Can you pull out each line of the data below that includes the word "hnsf"?

_Collected data_:
○ ○ ○ ○ ○
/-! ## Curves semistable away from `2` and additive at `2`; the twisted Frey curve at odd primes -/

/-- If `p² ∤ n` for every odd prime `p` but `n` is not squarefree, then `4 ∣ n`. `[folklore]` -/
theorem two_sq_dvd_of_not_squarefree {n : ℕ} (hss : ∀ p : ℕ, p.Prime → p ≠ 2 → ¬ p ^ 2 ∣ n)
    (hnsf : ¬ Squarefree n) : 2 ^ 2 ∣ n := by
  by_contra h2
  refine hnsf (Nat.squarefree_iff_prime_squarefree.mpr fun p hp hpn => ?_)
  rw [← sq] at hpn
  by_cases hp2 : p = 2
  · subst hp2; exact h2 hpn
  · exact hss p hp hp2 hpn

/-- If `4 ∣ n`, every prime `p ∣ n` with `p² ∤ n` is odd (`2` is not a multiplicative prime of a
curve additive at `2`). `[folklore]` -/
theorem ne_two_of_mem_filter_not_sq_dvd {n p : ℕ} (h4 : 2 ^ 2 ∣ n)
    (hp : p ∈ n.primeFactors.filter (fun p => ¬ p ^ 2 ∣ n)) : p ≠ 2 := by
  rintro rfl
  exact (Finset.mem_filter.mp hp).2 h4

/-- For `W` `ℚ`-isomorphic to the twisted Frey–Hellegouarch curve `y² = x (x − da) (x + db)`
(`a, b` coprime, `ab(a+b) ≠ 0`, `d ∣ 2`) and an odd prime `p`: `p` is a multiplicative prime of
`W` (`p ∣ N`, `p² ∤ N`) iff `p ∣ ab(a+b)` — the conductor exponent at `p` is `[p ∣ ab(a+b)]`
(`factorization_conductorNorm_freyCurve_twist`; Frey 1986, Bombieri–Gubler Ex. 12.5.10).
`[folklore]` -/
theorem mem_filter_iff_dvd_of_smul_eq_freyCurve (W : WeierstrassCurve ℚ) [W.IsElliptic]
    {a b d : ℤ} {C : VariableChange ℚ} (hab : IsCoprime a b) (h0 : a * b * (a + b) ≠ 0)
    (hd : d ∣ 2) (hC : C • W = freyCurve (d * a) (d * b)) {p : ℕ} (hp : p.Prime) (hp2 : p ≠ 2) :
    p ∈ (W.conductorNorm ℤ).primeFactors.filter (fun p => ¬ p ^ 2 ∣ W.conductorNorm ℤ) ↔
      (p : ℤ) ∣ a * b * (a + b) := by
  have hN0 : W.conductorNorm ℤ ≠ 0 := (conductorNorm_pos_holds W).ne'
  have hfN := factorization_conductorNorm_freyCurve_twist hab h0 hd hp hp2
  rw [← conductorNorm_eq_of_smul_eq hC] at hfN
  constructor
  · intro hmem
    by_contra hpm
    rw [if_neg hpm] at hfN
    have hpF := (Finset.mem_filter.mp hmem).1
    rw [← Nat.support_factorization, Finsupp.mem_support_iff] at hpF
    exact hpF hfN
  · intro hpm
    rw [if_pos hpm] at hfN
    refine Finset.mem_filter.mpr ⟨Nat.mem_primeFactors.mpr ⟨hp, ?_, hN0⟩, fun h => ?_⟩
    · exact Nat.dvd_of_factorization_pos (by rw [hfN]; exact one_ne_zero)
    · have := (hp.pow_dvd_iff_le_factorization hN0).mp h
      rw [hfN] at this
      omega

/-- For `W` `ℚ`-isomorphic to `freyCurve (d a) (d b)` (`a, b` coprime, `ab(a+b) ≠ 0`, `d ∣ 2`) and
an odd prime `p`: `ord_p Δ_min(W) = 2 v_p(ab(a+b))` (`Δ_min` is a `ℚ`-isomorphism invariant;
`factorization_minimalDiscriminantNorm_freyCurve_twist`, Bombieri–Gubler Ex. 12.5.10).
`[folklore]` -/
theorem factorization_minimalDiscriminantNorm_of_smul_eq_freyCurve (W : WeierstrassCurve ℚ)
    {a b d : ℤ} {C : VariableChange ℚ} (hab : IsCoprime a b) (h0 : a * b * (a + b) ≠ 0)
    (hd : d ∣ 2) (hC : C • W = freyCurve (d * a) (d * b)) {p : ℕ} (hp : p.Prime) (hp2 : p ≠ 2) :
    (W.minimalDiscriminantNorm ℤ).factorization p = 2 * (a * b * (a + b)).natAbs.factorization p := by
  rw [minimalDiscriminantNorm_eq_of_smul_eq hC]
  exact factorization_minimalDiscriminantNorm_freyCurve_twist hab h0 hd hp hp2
○ ○ ○ ○ ○
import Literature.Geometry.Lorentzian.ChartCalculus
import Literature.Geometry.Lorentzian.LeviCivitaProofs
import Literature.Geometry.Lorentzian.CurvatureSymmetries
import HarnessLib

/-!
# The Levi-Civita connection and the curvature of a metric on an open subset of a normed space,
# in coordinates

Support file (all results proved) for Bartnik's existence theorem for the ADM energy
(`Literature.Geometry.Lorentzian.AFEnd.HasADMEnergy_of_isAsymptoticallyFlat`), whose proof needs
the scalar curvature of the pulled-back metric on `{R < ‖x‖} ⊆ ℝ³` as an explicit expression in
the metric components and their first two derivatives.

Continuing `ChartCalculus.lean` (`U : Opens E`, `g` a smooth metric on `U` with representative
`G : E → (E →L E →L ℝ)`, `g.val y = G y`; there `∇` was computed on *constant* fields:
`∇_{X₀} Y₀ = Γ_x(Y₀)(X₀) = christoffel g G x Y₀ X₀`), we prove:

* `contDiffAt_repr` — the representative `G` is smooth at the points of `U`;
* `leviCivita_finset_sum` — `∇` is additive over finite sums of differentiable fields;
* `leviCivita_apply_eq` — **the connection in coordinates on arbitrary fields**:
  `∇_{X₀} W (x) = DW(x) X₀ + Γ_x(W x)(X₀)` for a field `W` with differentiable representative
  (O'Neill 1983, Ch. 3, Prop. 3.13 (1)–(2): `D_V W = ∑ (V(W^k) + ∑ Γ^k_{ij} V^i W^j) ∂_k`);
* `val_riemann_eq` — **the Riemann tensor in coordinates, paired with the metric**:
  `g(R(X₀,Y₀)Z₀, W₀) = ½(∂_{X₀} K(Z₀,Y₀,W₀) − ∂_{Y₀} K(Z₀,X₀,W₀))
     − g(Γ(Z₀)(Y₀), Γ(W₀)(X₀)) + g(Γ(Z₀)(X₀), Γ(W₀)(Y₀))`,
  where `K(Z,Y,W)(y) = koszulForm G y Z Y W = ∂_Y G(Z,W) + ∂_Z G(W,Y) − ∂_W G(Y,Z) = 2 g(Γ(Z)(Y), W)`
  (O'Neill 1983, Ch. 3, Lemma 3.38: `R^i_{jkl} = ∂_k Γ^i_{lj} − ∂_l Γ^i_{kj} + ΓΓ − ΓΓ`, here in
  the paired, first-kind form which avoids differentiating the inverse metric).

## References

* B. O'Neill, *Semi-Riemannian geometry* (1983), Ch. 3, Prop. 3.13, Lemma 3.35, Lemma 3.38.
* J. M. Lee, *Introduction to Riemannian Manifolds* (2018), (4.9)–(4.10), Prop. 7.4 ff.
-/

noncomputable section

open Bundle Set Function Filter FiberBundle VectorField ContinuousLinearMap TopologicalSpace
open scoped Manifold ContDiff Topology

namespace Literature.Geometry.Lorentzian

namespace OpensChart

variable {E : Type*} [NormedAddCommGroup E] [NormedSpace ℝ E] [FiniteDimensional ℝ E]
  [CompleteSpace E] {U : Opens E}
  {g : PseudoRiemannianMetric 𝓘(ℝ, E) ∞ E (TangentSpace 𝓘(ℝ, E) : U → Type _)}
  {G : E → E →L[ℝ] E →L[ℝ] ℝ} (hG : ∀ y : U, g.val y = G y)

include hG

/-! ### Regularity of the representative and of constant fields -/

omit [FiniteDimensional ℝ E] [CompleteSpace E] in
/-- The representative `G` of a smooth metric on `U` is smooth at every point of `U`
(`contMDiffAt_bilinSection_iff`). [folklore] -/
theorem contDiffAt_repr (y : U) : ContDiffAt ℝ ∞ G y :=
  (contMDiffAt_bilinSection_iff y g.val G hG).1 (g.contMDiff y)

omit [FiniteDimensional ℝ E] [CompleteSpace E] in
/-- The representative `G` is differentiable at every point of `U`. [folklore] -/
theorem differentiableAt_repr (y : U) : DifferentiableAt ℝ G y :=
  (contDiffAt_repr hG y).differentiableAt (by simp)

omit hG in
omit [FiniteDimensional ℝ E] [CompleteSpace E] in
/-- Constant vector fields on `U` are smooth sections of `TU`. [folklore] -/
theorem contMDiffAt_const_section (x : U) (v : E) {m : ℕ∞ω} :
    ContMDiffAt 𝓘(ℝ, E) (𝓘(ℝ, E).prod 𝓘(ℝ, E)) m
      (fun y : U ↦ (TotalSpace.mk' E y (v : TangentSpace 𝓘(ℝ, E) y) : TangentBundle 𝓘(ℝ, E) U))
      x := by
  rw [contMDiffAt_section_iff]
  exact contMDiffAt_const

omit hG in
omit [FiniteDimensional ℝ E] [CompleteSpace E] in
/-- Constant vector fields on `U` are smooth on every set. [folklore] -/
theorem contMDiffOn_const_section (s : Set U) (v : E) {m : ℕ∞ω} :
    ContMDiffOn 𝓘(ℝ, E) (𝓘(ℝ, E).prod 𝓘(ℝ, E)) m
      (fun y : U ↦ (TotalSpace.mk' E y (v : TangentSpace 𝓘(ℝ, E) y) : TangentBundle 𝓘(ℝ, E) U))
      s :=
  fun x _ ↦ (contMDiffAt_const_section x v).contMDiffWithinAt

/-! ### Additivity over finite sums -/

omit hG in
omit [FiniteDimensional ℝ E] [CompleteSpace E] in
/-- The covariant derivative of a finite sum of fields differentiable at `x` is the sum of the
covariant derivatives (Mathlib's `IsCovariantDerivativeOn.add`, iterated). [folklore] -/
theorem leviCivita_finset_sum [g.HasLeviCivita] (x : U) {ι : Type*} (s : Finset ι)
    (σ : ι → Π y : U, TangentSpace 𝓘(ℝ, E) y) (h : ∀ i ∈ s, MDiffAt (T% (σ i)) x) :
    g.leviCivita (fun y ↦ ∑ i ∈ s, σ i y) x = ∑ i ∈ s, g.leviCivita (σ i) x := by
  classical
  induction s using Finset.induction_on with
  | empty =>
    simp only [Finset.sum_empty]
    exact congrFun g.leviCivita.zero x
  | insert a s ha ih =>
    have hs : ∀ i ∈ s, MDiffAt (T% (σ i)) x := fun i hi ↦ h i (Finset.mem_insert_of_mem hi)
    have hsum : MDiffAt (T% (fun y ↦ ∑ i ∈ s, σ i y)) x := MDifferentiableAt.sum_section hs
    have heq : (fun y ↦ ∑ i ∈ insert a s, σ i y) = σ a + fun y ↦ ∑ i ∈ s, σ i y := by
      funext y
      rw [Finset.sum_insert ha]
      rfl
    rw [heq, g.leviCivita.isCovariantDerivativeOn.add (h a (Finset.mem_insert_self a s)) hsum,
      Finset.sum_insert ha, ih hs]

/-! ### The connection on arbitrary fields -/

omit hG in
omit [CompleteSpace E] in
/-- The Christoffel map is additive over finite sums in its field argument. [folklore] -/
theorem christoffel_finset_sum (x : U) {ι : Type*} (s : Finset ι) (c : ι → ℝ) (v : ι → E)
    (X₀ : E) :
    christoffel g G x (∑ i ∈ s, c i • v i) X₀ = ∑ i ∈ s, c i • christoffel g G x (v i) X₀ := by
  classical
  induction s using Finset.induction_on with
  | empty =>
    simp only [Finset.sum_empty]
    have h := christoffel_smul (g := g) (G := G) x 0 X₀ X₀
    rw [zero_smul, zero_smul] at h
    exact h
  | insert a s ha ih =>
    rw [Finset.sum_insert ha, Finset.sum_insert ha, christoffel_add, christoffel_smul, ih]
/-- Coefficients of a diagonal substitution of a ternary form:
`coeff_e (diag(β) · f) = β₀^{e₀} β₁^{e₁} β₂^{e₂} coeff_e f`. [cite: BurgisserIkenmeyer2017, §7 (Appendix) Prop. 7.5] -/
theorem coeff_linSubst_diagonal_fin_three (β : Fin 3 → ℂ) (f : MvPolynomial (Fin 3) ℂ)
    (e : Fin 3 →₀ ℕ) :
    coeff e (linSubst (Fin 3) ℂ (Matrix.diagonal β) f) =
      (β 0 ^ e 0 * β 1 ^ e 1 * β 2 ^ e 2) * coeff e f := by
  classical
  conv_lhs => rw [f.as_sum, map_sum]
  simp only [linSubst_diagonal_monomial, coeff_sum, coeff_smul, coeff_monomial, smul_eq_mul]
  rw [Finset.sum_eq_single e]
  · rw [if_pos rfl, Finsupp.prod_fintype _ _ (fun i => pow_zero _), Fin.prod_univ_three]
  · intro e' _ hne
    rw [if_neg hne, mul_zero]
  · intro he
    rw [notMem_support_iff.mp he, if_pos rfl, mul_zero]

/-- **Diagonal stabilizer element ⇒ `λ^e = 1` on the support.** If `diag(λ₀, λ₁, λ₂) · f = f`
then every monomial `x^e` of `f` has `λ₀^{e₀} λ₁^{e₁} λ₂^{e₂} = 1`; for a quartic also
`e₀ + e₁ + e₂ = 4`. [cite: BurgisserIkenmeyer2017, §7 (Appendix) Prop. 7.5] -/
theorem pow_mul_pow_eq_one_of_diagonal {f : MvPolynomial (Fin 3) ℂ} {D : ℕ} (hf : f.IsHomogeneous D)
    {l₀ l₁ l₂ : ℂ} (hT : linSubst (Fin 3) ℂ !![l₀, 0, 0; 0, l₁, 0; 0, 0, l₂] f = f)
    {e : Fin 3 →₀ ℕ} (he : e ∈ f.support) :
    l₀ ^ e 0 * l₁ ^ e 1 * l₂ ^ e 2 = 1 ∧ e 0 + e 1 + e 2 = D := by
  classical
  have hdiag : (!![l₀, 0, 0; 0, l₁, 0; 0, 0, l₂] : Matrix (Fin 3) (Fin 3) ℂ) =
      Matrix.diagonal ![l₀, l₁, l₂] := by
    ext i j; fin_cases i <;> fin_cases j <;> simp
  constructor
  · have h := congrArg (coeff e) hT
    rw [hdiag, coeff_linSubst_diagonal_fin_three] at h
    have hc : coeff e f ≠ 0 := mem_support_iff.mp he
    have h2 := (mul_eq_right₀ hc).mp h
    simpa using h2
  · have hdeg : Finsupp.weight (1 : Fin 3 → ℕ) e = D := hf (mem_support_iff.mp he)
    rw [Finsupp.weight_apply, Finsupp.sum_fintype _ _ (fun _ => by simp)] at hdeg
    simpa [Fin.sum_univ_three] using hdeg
○ ○ ○ ○ ○
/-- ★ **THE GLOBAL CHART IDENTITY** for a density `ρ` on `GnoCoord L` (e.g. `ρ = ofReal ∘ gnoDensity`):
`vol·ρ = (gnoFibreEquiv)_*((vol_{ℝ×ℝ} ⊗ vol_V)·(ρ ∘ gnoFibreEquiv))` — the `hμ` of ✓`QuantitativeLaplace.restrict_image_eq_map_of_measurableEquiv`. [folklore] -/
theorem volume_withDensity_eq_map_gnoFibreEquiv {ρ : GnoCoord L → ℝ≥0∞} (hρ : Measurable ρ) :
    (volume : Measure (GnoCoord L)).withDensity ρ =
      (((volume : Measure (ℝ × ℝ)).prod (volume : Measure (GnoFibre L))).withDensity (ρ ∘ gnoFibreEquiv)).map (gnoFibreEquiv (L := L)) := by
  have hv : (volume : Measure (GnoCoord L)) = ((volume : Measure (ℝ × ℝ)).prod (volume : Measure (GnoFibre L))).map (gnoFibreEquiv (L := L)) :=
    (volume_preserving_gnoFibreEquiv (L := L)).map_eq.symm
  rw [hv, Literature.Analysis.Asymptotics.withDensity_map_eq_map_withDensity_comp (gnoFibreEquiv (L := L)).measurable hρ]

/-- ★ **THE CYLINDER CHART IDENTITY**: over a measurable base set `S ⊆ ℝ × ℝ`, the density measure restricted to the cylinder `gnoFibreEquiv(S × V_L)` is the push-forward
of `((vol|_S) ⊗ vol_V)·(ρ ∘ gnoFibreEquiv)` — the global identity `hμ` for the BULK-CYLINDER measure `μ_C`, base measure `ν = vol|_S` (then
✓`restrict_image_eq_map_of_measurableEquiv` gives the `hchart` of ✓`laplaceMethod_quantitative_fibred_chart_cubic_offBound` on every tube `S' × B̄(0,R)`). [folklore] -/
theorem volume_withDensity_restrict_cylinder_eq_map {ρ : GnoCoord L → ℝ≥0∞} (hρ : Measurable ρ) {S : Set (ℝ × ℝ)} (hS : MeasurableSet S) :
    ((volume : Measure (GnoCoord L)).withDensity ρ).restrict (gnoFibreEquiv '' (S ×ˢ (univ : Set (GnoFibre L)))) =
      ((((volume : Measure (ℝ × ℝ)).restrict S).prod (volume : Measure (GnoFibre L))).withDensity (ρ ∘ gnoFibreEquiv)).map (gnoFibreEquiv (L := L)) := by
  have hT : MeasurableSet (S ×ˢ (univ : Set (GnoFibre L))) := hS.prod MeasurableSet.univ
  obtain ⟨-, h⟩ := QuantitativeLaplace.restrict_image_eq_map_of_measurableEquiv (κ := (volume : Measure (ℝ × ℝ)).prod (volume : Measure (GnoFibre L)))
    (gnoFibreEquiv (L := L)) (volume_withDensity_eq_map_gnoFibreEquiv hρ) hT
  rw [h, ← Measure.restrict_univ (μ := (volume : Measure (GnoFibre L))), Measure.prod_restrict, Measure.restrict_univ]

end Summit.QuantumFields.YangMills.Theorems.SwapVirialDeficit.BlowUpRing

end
○ ○ ○ ○ ○
_WRITTEN ANSWER_:
    (hnsf : ¬ Squarefree n) : 2 ^ 2 ∣ n := by
  refine hnsf (Nat.squarefree_iff_prime_squarefree.mpr fun p hp hpn => ?_)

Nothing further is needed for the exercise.